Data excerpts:
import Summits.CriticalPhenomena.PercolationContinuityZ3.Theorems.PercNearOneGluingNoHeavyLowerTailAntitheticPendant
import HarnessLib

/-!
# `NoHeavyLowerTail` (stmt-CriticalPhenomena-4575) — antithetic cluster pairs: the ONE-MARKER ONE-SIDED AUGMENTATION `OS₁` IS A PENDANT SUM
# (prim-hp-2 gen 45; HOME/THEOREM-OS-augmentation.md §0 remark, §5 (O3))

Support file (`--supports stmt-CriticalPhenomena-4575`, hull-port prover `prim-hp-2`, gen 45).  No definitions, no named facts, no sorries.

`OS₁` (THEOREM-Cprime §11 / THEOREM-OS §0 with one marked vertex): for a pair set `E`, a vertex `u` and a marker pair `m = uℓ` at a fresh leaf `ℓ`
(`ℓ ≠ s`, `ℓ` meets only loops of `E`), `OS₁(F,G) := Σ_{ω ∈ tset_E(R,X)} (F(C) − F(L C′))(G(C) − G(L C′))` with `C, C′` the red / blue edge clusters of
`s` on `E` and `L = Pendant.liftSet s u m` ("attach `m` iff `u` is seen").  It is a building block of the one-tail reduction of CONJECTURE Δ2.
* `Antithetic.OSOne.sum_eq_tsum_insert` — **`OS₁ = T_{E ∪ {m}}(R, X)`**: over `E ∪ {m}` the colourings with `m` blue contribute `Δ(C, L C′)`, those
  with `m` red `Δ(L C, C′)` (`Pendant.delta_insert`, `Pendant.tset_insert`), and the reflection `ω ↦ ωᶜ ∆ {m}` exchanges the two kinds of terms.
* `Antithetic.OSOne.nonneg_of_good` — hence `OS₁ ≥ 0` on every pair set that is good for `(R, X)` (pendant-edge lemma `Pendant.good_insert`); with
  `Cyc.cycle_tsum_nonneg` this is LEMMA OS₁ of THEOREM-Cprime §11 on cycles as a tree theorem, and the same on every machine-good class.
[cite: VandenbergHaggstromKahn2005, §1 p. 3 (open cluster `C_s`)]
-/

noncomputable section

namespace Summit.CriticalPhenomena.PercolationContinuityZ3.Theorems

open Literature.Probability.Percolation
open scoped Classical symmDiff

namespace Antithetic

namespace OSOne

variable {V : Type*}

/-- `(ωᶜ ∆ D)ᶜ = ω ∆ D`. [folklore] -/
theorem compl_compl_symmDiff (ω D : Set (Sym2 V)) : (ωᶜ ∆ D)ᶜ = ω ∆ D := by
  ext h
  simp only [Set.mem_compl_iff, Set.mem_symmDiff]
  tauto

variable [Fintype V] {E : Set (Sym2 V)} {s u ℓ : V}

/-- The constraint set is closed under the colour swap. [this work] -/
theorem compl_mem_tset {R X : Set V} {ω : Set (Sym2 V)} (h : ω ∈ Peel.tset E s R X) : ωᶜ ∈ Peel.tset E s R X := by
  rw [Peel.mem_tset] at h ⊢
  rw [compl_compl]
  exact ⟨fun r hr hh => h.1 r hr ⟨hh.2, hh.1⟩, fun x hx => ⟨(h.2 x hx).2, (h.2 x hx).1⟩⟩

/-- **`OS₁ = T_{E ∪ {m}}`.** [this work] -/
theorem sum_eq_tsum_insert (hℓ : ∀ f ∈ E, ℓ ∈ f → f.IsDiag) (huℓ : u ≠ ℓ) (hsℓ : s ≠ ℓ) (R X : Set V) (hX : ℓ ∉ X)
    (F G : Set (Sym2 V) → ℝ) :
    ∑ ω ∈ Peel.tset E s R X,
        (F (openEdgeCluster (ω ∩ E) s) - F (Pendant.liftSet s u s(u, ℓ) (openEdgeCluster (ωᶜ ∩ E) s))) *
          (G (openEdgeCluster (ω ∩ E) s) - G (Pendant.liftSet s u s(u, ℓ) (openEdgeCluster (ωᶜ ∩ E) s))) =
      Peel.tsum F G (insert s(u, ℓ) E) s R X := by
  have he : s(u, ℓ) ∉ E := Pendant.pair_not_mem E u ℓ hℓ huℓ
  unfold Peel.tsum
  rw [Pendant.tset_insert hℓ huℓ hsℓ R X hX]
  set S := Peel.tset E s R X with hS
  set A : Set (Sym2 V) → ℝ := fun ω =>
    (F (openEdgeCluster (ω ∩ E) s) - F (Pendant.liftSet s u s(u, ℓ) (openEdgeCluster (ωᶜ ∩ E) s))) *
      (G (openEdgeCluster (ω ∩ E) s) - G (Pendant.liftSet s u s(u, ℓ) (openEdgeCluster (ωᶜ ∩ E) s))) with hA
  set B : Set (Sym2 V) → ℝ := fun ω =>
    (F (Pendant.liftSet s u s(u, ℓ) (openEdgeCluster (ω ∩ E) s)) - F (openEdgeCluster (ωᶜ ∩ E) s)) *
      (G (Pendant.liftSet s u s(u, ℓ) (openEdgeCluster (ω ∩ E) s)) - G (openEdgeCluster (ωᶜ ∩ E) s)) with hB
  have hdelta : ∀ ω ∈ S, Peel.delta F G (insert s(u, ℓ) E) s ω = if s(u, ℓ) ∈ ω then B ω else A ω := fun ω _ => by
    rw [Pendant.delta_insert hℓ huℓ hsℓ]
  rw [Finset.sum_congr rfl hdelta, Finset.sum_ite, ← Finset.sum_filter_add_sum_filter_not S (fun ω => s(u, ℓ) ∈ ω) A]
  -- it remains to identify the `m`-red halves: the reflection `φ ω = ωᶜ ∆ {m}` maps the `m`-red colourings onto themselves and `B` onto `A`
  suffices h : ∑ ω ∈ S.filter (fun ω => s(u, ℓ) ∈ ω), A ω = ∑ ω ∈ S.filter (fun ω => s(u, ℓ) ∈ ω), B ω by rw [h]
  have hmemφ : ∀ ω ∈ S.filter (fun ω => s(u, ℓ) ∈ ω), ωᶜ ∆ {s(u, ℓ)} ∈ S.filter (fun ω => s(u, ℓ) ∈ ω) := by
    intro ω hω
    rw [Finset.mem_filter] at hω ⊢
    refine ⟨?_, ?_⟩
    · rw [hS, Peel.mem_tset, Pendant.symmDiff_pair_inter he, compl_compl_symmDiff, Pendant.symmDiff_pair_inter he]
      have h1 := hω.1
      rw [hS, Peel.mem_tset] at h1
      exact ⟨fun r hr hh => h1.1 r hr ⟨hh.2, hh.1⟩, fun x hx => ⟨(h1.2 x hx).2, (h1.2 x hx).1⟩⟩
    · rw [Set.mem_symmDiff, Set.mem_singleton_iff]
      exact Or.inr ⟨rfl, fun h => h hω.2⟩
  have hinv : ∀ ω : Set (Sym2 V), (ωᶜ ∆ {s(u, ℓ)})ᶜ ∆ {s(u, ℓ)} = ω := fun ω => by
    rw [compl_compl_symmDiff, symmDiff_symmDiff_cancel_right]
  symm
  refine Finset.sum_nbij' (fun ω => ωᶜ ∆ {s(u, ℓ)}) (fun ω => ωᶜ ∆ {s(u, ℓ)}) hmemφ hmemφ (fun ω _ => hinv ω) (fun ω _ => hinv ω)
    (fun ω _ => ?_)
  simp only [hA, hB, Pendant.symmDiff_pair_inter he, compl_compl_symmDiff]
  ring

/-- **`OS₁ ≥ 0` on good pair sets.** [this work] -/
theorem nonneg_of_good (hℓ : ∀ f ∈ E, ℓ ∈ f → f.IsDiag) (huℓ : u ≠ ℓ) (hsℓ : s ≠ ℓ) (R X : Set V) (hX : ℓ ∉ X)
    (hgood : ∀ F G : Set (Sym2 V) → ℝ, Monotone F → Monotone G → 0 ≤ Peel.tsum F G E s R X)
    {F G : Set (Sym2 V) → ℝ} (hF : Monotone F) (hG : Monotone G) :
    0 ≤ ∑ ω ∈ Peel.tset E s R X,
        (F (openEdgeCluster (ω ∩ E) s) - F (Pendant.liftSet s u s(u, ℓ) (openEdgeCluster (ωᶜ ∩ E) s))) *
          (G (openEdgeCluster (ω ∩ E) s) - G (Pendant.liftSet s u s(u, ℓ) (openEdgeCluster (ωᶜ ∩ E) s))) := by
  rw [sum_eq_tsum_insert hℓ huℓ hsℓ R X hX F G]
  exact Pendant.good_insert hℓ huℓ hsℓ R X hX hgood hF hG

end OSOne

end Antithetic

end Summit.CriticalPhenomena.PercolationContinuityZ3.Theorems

WORK TO COMPLETE:
Restate the records above verbatim up to and including the line containing "edge clusters of".

COMPLETED TASK:
import Summits.CriticalPhenomena.PercolationContinuityZ3.Theorems.PercNearOneGluingNoHeavyLowerTailAntitheticPendant
import HarnessLib

/-!
# `NoHeavyLowerTail` (stmt-CriticalPhenomena-4575) — antithetic cluster pairs: the ONE-MARKER ONE-SIDED AUGMENTATION `OS₁` IS A PENDANT SUM
# (prim-hp-2 gen 45; HOME/THEOREM-OS-augmentation.md §0 remark, §5 (O3))

Support file (`--supports stmt-CriticalPhenomena-4575`, hull-port prover `prim-hp-2`, gen 45).  No definitions, no named facts, no sorries.

`OS₁` (THEOREM-Cprime §11 / THEOREM-OS §0 with one marked vertex): for a pair set `E`, a vertex `u` and a marker pair `m = uℓ` at a fresh leaf `ℓ`
(`ℓ ≠ s`, `ℓ` meets only loops of `E`), `OS₁(F,G) := Σ_{ω ∈ tset_E(R,X)} (F(C) − F(L C′))(G(C) − G(L C′))` with `C, C′` the red / blue edge clusters of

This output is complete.